Whatever one’s view of Trump as a man, this should
concern anybody who hopes to restore the blessings of limited government. Quite
rightly, the Founders conceived hard structural constraints and not benevolent
politicians as the key to free societies — a fact that has unfortunately been
lost on many of those who have cast ballots in this Republican primary. In my
conversations with Trumpite voters, I hear the word “cronyism” thrown around
with abandon. This, I think, is fair enough. And yet the alternative to
cronyism is the fracturing of power, not its consolidation.
Alas, to consider Trump’s self-heavy offering is to
recognize that he is nominating himself less as James Madison and more as
Julius Caesar — that is, as the unimpeachable man who will deliver cheap
salvation by the sheer force of his personality. His, ultimately, is a
worldview that is antithetical both to the traditions that made America great
and to the interests of those whom he claims to be defending.

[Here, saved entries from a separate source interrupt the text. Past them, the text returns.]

import Summits.ValiantsHypothesis.ValiantsHypothesis.Theorems.BarrierLeverPriorityPeelingCertificateExamples
import Summits.ValiantsHypothesis.ValiantsHypothesis.Theorems.BarrierLeverResultantKernelSufficesForTransversal

/-!
# Route BarrierLever — priority peeling for TT: layouts of small rank are PP-derivable

Helper file (`--supports stmt-ValiantsHypothesis-19761`; cell valiant-natproofs, rung V4, 𝒟-side door
(c); prover val-np-p1 g7). Closes NO item. Generic pieces of the «small-`h` rungs» of item 19761
`PriorityPeelingCertificatesExist` (every injective TT layout has a priority-peeling derivation
`PriorityPeeling.PPDerivable`, p460060, which by the bridge p467389 puts it in every predicate closed
under the item's clauses):

* `exists_perm_of_forall_exists`, `ppDerivable_of_perm` — re-indexing reduction: an injective index map
  whose values lie among those of a fixed map is that map composed with a permutation, and
  `PPDerivable.reindex` transports derivations along it;
* `mem_iff_of_ttRow_eq`, `mem_iff_of_ttCol_eq` — a TT literal determines membership (the literal maps
  `a ↦ castAdd h a / natAdd h a` by `a ∈ u i`, columns the other way round, are injective by the tree
  lemmas `ResultantKernel.rowT_injective` / `colT_injective`, p418637);
* `ppDerivable_layout_r0` / `_r1` / `_r2` — layouts with at most TWO rows are derivable for every `h`
  (two rows: one pair move along a coordinate where the rows differ, the two columns split by a
  coordinate where they differ, children = single rows);
* `ppDerivable_layout_h0`, `ppDerivable_layout_h1` — every injective layout with `h ≤ 1`, every `r`.

The `h = 2` rung and the slices of items 19761 / 19152 it yields are in the sibling file
`…PriorityPeelingLayoutsUpToTwo`.

WHAT THIS IS NOT: small cases only; nothing on 19761 / TT (19152) in general, on crux
stmt-ValiantsHypothesis-14610, or on VP versus VNP.
-/

-- layout Summits/ValiantsHypothesis/ValiantsHypothesis forces the duplicated namespace component
set_option linter.dupNamespace false

namespace Summit.ValiantsHypothesis.ValiantsHypothesis.Theorems.BarrierLever.PPSmall

open Summit.ValiantsHypothesis.ValiantsHypothesis.Theorems.BarrierLever.PriorityPeeling

/-! ## 1. Generic reductions -/

/-- If every value of `u` is a value of `v` and `u : Fin r → α` is injective, then `u = v ∘ σ` for a
permutation `σ` of `Fin r`. -/
theorem exists_perm_of_forall_exists {r : ℕ} {α : Type*} {u v : Fin r → α}
    (h : ∀ i, ∃ j, u i = v j) (hu : Function.Injective u) :
    ∃ σ : Equiv.Perm (Fin r), ∀ i, u i = v (σ i) := by
  choose g hg using h
  have hginj : Function.Injective g := fun i j hij => hu (by rw [hg i, hg j, hij])
  exact ⟨Equiv.ofBijective g (Finite.injective_iff_bijective.mp hginj), fun i => hg i⟩

/-- Re-indexing: a configuration whose rows / columns are those of a derivable configuration read
through permutations is derivable (`PPDerivable.reindex`). -/
theorem ppDerivable_of_perm {nr nc r e : ℕ} (R R₀ : Fin r → Fin e → Fin nr)
    (C C₀ : Fin r → Fin e → Fin nc) (σ τ : Equiv.Perm (Fin r)) (hR : ∀ i, R i = R₀ (σ i))
    (hC : ∀ j, C j = C₀ (τ j)) (h₀ : PPDerivable nr nc (Fin r) e R₀ C₀) :
    PPDerivable nr nc (Fin r) e R C := by
  refine PPDerivable.reindex R C σ.symm τ.symm ?_
  have e1 : (fun i => R (σ.symm i)) = R₀ := funext fun i => by rw [hR, Equiv.apply_symm_apply]
  have e2 : (fun j => C (τ.symm j)) = C₀ := funext fun j => by rw [hC, Equiv.apply_symm_apply]
  rw [e1, e2]
  exact h₀

/-- A TT row literal determines membership: the row maps of `s`, `t` agree at `a` iff `a ∈ s ↔ a ∈ t`. -/
theorem mem_iff_of_ttRow_eq (h : ℕ) (s t : Finset (Fin h)) (a : Fin h)
    (hab : (if a ∈ s then Fin.castAdd h a else Fin.natAdd h a) =
      (if a ∈ t then Fin.castAdd h a else Fin.natAdd h a)) : a ∈ s ↔ a ∈ t := by
  have hv := congrArg Fin.val hab
  by_cases ha : a ∈ s <;> by_cases hb : a ∈ t <;>
    simp only [ha, hb, if_true, if_false, Fin.val_castAdd, Fin.val_natAdd, iff_true, iff_false,
      not_true] at hv ⊢ <;> omega

/-- Column version of `mem_iff_of_ttRow_eq`. -/
theorem mem_iff_of_ttCol_eq (h : ℕ) (s t : Finset (Fin h)) (c : Fin h)
    (hab : (if c ∈ s then Fin.natAdd h c else Fin.castAdd h c) =
      (if c ∈ t then Fin.natAdd h c else Fin.castAdd h c)) : c ∈ s ↔ c ∈ t := by
  have hv := congrArg Fin.val hab
  by_cases ha : c ∈ s <;> by_cases hb : c ∈ t <;>
    simp only [ha, hb, if_true, if_false, Fin.val_castAdd, Fin.val_natAdd, iff_true, iff_false,
      not_true] at hv ⊢ <;> omega

/-! ## 2. At most two rows (every `h`) -/

/-- No rows. -/
theorem ppDerivable_layout_r0 (h : ℕ) (u w : Fin 0 → Finset (Fin h)) :
    PPDerivable (h + h) (h + h) (Fin 0) h
      (fun i a => if a ∈ u i then Fin.castAdd h a else Fin.natAdd h a)
      (fun j c => if c ∈ w j then Fin.natAdd h c else Fin.castAdd h c) := by
  rcases h with _ | n
  · exact PPDerivable.rank_zero _ _
  · exact PPDerivable.of_isEmpty (Fin.castAdd (n + 1) 0) (Fin.natAdd (n + 1) 0)
      (fun h => by have hv := congrArg Fin.val h; simp at hv) (n + 1) (Fin 0) _ _

/-- One row. -/
theorem ppDerivable_layout_r1 (h : ℕ) (u w : Fin 1 → Finset (Fin h)) :
    PPDerivable (h + h) (h + h) (Fin 1) h
      (fun i a => if a ∈ u i then Fin.castAdd h a else Fin.natAdd h a)
      (fun j c => if c ∈ w j then Fin.natAdd h c else Fin.castAdd h c) :=
  PPDerivable.single _ _ 0 (fun i => Subsingleton.elim i 0) (ResultantKernel.rowT_injective h (u 0))
    (ResultantKernel.colT_injective h (w 0))

/-- Two rows: distinct rows and distinct columns suffice (one pair move along a coordinate `a` with
`a ∈ u 0 ↔ a ∉ u 1`, the two columns split by a coordinate `c` with `c ∈ w 0 ↔ c ∉ w 1`; both
children are single rows). -/
theorem ppDerivable_layout_r2 (h : ℕ) (u w : Fin 2 → Finset (Fin h)) (hu : Function.Injective u)
    (hw : Function.Injective w) :
    PPDerivable (h + h) (h + h) (Fin 2) h
      (fun i a => if a ∈ u i then Fin.castAdd h a else Fin.natAdd h a)
      (fun j c => if c ∈ w j then Fin.natAdd h c else Fin.castAdd h c) := by
  -- a coordinate where the rows differ and one where the columns differ
  have hu01 : u 0 ≠ u 1 := fun e => absurd (hu e) (by decide)
  have hw01 : w 0 ≠ w 1 := fun e => absurd (hw e) (by decide)
  obtain ⟨a, ha⟩ : ∃ a : Fin h, ¬ (a ∈ u 0 ↔ a ∈ u 1) := by
    by_contra hcon
    push Not at hcon
    exact hu01 (Finset.ext hcon)
  obtain ⟨c, hc⟩ : ∃ c : Fin h, ¬ (c ∈ w 0 ↔ c ∈ w 1) := by
    by_contra hcon
    push Not at hcon
    exact hw01 (Finset.ext hcon)
  rcases h with _ | n
  · exact Fin.elim0 a
  -- the split literals
  set ℓ₀ : Fin (n + 1 + (n + 1)) := if a ∈ u 0 then Fin.castAdd (n + 1) a else Fin.natAdd (n + 1) a
    with hℓ₀
  set ℓ₁ : Fin (n + 1 + (n + 1)) := if a ∈ u 1 then Fin.castAdd (n + 1) a else Fin.natAdd (n + 1) a
    with hℓ₁
  set x : Fin (n + 1 + (n + 1)) := if c ∈ w 0 then Fin.natAdd (n + 1) c else Fin.castAdd (n + 1) c
    with hx
  set y : Fin (n + 1 + (n + 1)) := if c ∈ w 1 then Fin.natAdd (n + 1) c else Fin.castAdd (n + 1) c
    with hy
  have hℓ : ℓ₀ ≠ ℓ₁ := fun e => ha (mem_iff_of_ttRow_eq (n + 1) (u 0) (u 1) a e)
  have hxy : x ≠ y := fun e => hc (mem_iff_of_ttCol_eq (n + 1) (w 0) (w 1) c e)
  -- literals of other coordinates differ from the coordinate-`a` / coordinate-`c` literals
  have rowlit_ne : ∀ (s t : Finset (Fin (n + 1))) (b : Fin (n + 1)), b ≠ a →
      (if b ∈ s then Fin.castAdd (n + 1) b else Fin.natAdd (n + 1) b) ≠
        (if a ∈ t then Fin.castAdd (n + 1) a else Fin.natAdd (n + 1) a) := by
    intro s t b hb e
    have hv := congrArg Fin.val e
    apply hb
    apply Fin.ext
    by_cases h1 : b ∈ s <;> by_cases h2 : a ∈ t <;>
      simp only [h1, h2, if_true, if_false, Fin.val_castAdd, Fin.val_natAdd] at hv <;> omega
  have collit_ne : ∀ (s t : Finset (Fin (n + 1))) (b : Fin (n + 1)), b ≠ c →
      (if b ∈ s then Fin.natAdd (n + 1) b else Fin.castAdd (n + 1) b) ≠
        (if c ∈ t then Fin.natAdd (n + 1) c else Fin.castAdd (n + 1) c) := by
    intro s t b hb e
    have hv := congrArg Fin.val e
    apply hb
    apply Fin.ext
    by_cases h1 : b ∈ s <;> by_cases h2 : c ∈ t <;>
      simp only [h1, h2, if_true, if_false, Fin.val_castAdd, Fin.val_natAdd] at hv <;> omega
  refine PPDerivable.pair _ _ ℓ₀ ℓ₁ hℓ (fun i => decide (i = 1)) (fun _ => a) ?_ ?_ {x} {y}
    (fun _ => 0) (fun j => decide (j = 1)) (fun _ => c) ?_ ?_ (Equiv.refl _) (fun _ => rfl) ?_ ?_
  · -- hpos
    intro i
    fin_cases i
    · simp [hℓ₀]
    · simp [hℓ₁]
  · -- huniq
    intro i b hb
    fin_cases i
    · exact ⟨rowlit_ne _ _ b hb, rowlit_ne _ _ b hb⟩
    · exact ⟨rowlit_ne _ _ b hb, rowlit_ne _ _ b hb⟩
  · -- hφ₀ : column 0, marked set {x}
    intro j hj
    have hj0 : j = 0 := by
      fin_cases j
      · rfl
      · simp at hj
    subst hj0
    refine ⟨by simp [hx], fun q hq hqc => ?_⟩
    exact absurd (Finset.mem_singleton.mp hq) (collit_ne _ _ q hqc)
  · -- hφ₁ : column 1, avoids {x}, top literal y ∈ {y}
    intro j hj
    have hj1 : j = 1 := by
      fin_cases j
      · simp at hj
      · rfl
    subst hj1
    refine ⟨fun q hq => ?_, by simp [hy], fun q hq hqc => ?_⟩
    · rw [Finset.mem_singleton] at hq
      by_cases hqc : q = c
      · subst hqc
        exact hxy (hy.trans hq).symm
      · exact collit_ne _ _ q hqc (hq.trans hx)
    · exact absurd (Finset.mem_singleton.mp hq) (collit_ne _ _ q hqc)
  · -- child 0 : the single row 0
    refine PPDerivable.single _ _ ⟨0, by decide⟩ (fun i => ?_) ?_ ?_
    · rcases i with ⟨i, hi⟩
      fin_cases i
      · rfl
      · simp at hi
    · exact (ResultantKernel.rowT_injective (n + 1) (u 0)).comp (Fin.succAbove_right_injective)
    · exact (ResultantKernel.colT_injective (n + 1) (w 0)).comp (Fin.succAbove_right_injective)
  · -- child 1 : the single row 1
    refine PPDerivable.single _ _ ⟨1, by decide⟩ (fun i => ?_) ?_ ?_
    · rcases i with ⟨i, hi⟩
      fin_cases i
      · simp at hi
      · rfl
    · exact (ResultantKernel.rowT_injective (n + 1) (u 1)).comp (Fin.succAbove_right_injective)
    · exact (ResultantKernel.colT_injective (n + 1) (w 1)).comp (Fin.succAbove_right_injective)

/-! ## 3. `h ≤ 1` -/

/-- `h = 0`: an injective layout has at most one row. -/
theorem ppDerivable_layout_h0 (r : ℕ) (u w : Fin r → Finset (Fin 0)) (hu : Function.Injective u) :
    PPDerivable (0 + 0) (0 + 0) (Fin r) 0
      (fun i a => if a ∈ u i then Fin.castAdd 0 a else Fin.natAdd 0 a)
      (fun j c => if c ∈ w j then Fin.natAdd 0 c else Fin.castAdd 0 c) := by
  have hr : r ≤ 1 := by
    have h1 := Fintype.card_le_of_injective u hu
    simpa [Fintype.card_fin, Fintype.card_finset] using h1
  rcases r with _ | _ | r
  · exact ppDerivable_layout_r0 0 u w
  · exact ppDerivable_layout_r1 0 u w
  · omega

/-- `h = 1`: one coordinate; the rank-one leaf. -/
theorem ppDerivable_layout_h1 (r : ℕ) (u w : Fin r → Finset (Fin 1)) (hu : Function.Injective u)
    (hw : Function.Injective w) :
    PPDerivable (1 + 1) (1 + 1) (Fin r) 1
      (fun i a => if a ∈ u i then Fin.castAdd 1 a else Fin.natAdd 1 a)
      (fun j c => if c ∈ w j then Fin.natAdd 1 c else Fin.castAdd 1 c) := by
  refine PPDerivable.rank_one _ _ (fun i j hij => hu ?_) (fun i j hij => hw ?_)
  · ext a
    have ha : a = 0 := Subsingleton.elim a 0
    subst ha
    exact mem_iff_of_ttRow_eq 1 (u i) (u j) 0 hij
  · ext c
    have hc : c = 0 := Subsingleton.elim c 0
    subst hc
    exact mem_iff_of_ttCol_eq 1 (w i) (w j) 0 hij

end Summit.ValiantsHypothesis.ValiantsHypothesis.Theorems.BarrierLever.PPSmall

In Trump’s mind
there is no need to diminish the size of the state; no imperative to limit
entitlements or transfers; no healthy skepticism of the men with sharp bayonets
and a sanctioned monopoly on violence. There is only leadership; there is only
strength and cunning and the art of the deal. Who might come next and inherit
power is but an afterthought — an inconvenient question that only detracts from
the frenzy.
“Put not your trust in princes,” says the King James
Bible. “Unless we like him,” too many have replied.